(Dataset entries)
·····

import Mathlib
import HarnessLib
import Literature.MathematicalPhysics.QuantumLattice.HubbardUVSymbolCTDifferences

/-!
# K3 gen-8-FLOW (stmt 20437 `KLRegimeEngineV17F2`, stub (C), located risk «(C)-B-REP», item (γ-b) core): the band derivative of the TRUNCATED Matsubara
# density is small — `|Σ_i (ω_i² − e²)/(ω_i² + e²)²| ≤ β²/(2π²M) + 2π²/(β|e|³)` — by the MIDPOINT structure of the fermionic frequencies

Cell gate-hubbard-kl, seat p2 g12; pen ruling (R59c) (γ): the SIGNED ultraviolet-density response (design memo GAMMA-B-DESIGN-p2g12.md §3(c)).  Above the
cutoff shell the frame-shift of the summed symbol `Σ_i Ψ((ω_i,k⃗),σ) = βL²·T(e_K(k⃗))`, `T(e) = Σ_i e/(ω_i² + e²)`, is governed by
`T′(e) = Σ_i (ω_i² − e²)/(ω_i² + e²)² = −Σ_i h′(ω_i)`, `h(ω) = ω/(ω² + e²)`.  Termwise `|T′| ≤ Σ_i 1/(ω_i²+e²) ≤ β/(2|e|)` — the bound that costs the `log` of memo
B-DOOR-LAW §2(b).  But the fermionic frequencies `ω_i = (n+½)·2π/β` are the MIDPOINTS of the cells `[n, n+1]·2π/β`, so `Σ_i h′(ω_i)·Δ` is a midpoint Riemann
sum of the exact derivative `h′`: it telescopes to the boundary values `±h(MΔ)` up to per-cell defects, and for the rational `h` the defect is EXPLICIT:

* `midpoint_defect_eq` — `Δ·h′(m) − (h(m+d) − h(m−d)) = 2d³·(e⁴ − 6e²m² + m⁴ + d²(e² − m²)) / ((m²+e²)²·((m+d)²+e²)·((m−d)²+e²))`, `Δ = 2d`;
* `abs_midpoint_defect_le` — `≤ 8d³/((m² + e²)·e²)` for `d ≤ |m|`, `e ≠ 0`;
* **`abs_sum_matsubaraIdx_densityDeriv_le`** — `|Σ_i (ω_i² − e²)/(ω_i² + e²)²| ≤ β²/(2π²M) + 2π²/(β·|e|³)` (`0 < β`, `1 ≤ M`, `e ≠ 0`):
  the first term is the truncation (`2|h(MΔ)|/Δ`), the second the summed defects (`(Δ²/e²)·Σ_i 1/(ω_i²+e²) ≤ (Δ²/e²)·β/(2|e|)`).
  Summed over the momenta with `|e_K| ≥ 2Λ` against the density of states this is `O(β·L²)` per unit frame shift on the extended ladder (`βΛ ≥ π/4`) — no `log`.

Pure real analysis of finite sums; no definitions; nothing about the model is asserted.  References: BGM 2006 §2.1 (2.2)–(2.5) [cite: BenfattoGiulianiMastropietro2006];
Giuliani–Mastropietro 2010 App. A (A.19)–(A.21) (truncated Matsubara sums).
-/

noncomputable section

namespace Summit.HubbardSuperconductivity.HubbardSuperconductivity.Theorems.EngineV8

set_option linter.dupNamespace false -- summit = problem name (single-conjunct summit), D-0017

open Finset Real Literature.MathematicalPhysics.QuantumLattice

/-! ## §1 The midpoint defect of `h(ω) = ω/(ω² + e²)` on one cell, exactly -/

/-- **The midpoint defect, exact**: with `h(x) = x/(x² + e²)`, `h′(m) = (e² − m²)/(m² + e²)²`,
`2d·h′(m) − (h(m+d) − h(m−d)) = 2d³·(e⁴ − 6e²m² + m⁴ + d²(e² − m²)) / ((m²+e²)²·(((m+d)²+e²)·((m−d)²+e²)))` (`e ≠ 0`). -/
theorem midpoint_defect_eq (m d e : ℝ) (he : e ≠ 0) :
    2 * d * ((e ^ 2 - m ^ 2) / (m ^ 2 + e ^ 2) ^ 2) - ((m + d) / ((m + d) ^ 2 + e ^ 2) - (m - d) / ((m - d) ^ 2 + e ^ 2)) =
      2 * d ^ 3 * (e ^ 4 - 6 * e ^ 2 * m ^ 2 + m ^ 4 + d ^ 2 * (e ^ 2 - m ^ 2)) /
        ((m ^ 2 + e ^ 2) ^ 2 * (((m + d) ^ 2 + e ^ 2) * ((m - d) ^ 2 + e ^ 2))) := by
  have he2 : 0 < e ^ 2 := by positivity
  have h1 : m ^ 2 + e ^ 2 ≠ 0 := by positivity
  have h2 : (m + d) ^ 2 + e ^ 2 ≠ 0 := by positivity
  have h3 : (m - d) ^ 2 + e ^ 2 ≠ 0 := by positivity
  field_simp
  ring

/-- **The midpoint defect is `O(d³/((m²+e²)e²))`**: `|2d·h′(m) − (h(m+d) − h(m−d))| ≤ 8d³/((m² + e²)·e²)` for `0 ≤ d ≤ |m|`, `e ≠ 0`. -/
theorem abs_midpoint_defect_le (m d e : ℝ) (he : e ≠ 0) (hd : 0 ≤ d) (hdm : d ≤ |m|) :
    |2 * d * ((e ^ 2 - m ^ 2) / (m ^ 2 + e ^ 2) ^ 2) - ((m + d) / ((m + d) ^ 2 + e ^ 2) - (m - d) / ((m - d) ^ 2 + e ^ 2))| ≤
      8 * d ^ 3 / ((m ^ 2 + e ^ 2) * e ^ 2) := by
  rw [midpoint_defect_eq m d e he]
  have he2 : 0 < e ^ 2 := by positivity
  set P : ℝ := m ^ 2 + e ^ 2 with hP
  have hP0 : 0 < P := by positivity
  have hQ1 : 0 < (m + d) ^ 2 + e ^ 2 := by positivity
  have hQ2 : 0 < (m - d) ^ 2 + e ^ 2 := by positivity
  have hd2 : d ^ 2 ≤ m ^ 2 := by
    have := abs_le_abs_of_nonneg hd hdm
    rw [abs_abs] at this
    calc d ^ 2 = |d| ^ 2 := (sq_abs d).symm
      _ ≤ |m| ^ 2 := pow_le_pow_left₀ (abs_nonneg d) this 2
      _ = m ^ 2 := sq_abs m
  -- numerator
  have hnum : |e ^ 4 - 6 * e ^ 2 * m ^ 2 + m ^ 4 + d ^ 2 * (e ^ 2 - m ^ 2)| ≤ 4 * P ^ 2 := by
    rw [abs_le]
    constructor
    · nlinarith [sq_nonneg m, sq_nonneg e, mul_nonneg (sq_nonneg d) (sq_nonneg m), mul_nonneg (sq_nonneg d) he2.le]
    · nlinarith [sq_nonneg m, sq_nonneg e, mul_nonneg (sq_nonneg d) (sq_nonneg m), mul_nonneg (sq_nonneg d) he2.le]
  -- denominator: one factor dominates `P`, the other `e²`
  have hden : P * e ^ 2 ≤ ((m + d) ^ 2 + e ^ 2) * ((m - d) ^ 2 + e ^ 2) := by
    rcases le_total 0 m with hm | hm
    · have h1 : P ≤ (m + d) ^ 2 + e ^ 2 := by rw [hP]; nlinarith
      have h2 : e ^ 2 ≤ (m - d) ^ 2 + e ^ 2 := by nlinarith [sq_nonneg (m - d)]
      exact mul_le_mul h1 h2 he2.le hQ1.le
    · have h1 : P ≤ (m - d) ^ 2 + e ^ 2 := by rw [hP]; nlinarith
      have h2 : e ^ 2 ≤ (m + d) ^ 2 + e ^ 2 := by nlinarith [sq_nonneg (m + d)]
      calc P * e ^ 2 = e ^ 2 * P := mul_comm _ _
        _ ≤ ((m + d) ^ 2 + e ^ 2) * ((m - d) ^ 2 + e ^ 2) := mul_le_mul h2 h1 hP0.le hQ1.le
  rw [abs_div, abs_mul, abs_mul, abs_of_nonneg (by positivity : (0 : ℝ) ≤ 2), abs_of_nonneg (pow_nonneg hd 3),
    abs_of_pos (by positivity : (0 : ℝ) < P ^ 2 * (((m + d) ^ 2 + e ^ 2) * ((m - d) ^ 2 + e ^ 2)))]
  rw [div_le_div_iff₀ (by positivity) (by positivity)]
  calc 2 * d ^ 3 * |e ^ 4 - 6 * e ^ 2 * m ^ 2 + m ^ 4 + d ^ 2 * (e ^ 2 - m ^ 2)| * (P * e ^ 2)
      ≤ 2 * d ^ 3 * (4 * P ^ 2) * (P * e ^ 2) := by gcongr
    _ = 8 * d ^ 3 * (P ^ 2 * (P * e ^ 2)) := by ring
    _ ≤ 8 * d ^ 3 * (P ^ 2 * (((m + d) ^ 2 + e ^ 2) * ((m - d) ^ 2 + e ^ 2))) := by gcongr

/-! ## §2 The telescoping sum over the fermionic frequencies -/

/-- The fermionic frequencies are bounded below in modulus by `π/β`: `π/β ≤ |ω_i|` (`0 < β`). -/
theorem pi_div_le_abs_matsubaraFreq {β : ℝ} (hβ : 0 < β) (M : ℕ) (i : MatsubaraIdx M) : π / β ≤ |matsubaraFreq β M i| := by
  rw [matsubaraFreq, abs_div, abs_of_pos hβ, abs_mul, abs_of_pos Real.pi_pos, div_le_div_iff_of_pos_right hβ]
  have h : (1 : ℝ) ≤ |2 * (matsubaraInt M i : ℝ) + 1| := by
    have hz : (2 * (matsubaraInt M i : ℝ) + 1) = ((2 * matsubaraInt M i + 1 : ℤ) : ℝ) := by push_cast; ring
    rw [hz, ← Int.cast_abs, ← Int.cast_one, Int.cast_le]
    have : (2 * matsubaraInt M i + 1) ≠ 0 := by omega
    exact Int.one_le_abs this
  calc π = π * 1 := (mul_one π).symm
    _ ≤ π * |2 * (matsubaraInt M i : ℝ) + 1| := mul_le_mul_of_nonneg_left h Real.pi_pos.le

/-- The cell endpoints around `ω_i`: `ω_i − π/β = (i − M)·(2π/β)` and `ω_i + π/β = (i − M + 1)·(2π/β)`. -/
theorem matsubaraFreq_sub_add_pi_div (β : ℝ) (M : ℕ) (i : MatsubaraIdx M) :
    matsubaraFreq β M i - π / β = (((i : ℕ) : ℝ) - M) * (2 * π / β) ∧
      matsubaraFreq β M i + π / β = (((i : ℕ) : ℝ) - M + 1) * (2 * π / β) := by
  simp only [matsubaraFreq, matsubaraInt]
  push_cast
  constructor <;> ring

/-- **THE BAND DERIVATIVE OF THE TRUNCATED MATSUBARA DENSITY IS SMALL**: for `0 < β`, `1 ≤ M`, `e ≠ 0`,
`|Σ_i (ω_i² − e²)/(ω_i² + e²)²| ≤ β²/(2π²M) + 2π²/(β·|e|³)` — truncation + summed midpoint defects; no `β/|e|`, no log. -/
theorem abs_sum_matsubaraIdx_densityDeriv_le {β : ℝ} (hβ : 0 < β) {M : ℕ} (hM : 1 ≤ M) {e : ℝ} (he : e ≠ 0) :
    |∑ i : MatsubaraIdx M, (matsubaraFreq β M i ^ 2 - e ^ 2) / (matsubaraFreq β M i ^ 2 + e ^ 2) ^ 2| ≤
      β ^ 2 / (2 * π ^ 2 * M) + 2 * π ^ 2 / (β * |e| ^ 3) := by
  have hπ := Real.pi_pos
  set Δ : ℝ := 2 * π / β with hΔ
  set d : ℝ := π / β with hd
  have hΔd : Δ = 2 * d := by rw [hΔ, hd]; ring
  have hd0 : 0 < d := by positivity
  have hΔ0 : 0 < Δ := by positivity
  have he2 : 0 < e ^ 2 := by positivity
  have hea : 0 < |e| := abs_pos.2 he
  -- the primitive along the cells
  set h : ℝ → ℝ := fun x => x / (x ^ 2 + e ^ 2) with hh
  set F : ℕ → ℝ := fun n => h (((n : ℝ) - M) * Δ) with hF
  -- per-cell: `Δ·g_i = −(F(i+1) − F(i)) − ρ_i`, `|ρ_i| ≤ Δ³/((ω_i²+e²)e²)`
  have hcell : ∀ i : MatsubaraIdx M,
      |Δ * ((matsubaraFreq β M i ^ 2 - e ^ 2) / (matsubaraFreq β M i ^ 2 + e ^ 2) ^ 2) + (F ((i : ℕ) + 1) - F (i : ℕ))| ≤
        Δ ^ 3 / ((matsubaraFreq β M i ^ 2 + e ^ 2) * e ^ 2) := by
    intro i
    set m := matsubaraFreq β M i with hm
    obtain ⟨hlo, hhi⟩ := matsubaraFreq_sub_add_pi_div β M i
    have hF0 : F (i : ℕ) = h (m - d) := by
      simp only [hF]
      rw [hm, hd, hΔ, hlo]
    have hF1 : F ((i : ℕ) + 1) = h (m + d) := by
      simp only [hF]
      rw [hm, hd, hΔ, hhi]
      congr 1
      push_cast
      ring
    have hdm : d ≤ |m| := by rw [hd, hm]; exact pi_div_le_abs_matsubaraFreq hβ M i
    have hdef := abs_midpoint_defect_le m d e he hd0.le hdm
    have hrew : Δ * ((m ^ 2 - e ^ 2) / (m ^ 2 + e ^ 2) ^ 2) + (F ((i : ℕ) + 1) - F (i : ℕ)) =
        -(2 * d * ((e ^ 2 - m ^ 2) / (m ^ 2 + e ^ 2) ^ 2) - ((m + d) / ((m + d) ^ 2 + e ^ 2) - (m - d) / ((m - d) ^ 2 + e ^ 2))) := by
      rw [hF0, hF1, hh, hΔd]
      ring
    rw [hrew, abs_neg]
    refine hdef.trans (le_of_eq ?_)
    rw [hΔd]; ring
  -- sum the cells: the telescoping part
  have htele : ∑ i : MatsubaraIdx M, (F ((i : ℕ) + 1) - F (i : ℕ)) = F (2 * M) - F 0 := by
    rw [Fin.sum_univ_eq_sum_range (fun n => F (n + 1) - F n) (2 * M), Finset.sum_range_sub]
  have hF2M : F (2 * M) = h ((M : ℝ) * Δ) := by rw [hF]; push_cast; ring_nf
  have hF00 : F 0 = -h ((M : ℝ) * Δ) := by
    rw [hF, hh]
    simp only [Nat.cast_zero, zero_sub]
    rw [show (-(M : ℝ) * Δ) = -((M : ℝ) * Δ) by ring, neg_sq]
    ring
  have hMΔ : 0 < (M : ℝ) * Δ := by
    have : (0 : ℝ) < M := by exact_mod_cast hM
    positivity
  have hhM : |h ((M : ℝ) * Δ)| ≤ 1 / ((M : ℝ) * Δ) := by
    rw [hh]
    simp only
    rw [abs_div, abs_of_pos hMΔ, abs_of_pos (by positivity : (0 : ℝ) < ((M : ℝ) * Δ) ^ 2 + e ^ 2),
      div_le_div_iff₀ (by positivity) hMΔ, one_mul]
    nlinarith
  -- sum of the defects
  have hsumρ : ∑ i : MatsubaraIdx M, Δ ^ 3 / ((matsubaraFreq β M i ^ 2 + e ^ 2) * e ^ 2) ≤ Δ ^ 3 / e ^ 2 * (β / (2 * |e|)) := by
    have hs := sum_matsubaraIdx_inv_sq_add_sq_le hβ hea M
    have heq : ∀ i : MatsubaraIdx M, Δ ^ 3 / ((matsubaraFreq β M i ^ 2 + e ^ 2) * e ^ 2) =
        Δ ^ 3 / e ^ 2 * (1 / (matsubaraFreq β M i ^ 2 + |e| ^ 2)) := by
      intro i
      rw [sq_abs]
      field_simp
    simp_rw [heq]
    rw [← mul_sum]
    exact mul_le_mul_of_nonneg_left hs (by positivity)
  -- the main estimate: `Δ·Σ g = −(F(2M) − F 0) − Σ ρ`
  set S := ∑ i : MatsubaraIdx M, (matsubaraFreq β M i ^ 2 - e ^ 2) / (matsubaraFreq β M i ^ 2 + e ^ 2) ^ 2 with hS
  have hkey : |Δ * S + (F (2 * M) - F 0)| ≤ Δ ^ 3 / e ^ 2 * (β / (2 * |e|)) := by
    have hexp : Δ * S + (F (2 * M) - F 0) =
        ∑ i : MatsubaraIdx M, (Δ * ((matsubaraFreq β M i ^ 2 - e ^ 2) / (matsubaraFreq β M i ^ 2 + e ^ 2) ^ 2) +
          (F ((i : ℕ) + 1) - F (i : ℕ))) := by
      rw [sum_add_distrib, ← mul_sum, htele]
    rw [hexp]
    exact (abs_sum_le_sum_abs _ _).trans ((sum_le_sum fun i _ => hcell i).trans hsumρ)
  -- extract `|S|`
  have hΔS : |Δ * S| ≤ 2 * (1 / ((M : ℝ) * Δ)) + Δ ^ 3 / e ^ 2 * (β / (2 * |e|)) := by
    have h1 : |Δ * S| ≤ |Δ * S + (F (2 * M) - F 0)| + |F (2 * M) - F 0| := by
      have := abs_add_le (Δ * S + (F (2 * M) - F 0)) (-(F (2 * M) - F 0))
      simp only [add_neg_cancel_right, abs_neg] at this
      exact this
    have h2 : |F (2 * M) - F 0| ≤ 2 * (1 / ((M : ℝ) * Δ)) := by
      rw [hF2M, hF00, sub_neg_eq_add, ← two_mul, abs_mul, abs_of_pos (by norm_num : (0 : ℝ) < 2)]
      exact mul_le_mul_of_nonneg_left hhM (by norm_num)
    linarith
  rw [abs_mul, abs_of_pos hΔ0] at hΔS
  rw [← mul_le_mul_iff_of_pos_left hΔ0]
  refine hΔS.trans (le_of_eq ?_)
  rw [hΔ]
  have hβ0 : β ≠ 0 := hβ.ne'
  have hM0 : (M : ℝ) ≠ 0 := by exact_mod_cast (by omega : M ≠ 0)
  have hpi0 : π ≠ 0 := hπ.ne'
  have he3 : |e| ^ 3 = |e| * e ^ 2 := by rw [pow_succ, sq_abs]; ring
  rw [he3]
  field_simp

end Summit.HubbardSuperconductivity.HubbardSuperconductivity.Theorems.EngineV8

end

·····

**TASK TO CARRY OUT**. What is needed is a word-for-word copy of the records above, from the first line through the line that contains "e²)² = −Σ_i".

**PROBLEM SOLUTION**.
import Mathlib
import HarnessLib
import Literature.MathematicalPhysics.QuantumLattice.HubbardUVSymbolCTDifferences

/-!
# K3 gen-8-FLOW (stmt 20437 `KLRegimeEngineV17F2`, stub (C), located risk «(C)-B-REP», item (γ-b) core): the band derivative of the TRUNCATED Matsubara
# density is small — `|Σ_i (ω_i² − e²)/(ω_i² + e²)²| ≤ β²/(2π²M) + 2π²/(β|e|³)` — by the MIDPOINT structure of the fermionic frequencies

Cell gate-hubbard-kl, seat p2 g12; pen ruling (R59c) (γ): the SIGNED ultraviolet-density response (design memo GAMMA-B-DESIGN-p2g12.md §3(c)).  Above the
cutoff shell the frame-shift of the summed symbol `Σ_i Ψ((ω_i,k⃗),σ) = βL²·T(e_K(k⃗))`, `T(e) = Σ_i e/(ω_i² + e²)`, is governed by
`T′(e) = Σ_i (ω_i² − e²)/(ω_i² + e²)² = −Σ_i h′(ω_i)`, `h(ω) = ω/(ω² + e²)`.  Termwise `|T′| ≤ Σ_i 1/(ω_i²+e²) ≤ β/(2|e|)` — the bound that costs the `log` of memo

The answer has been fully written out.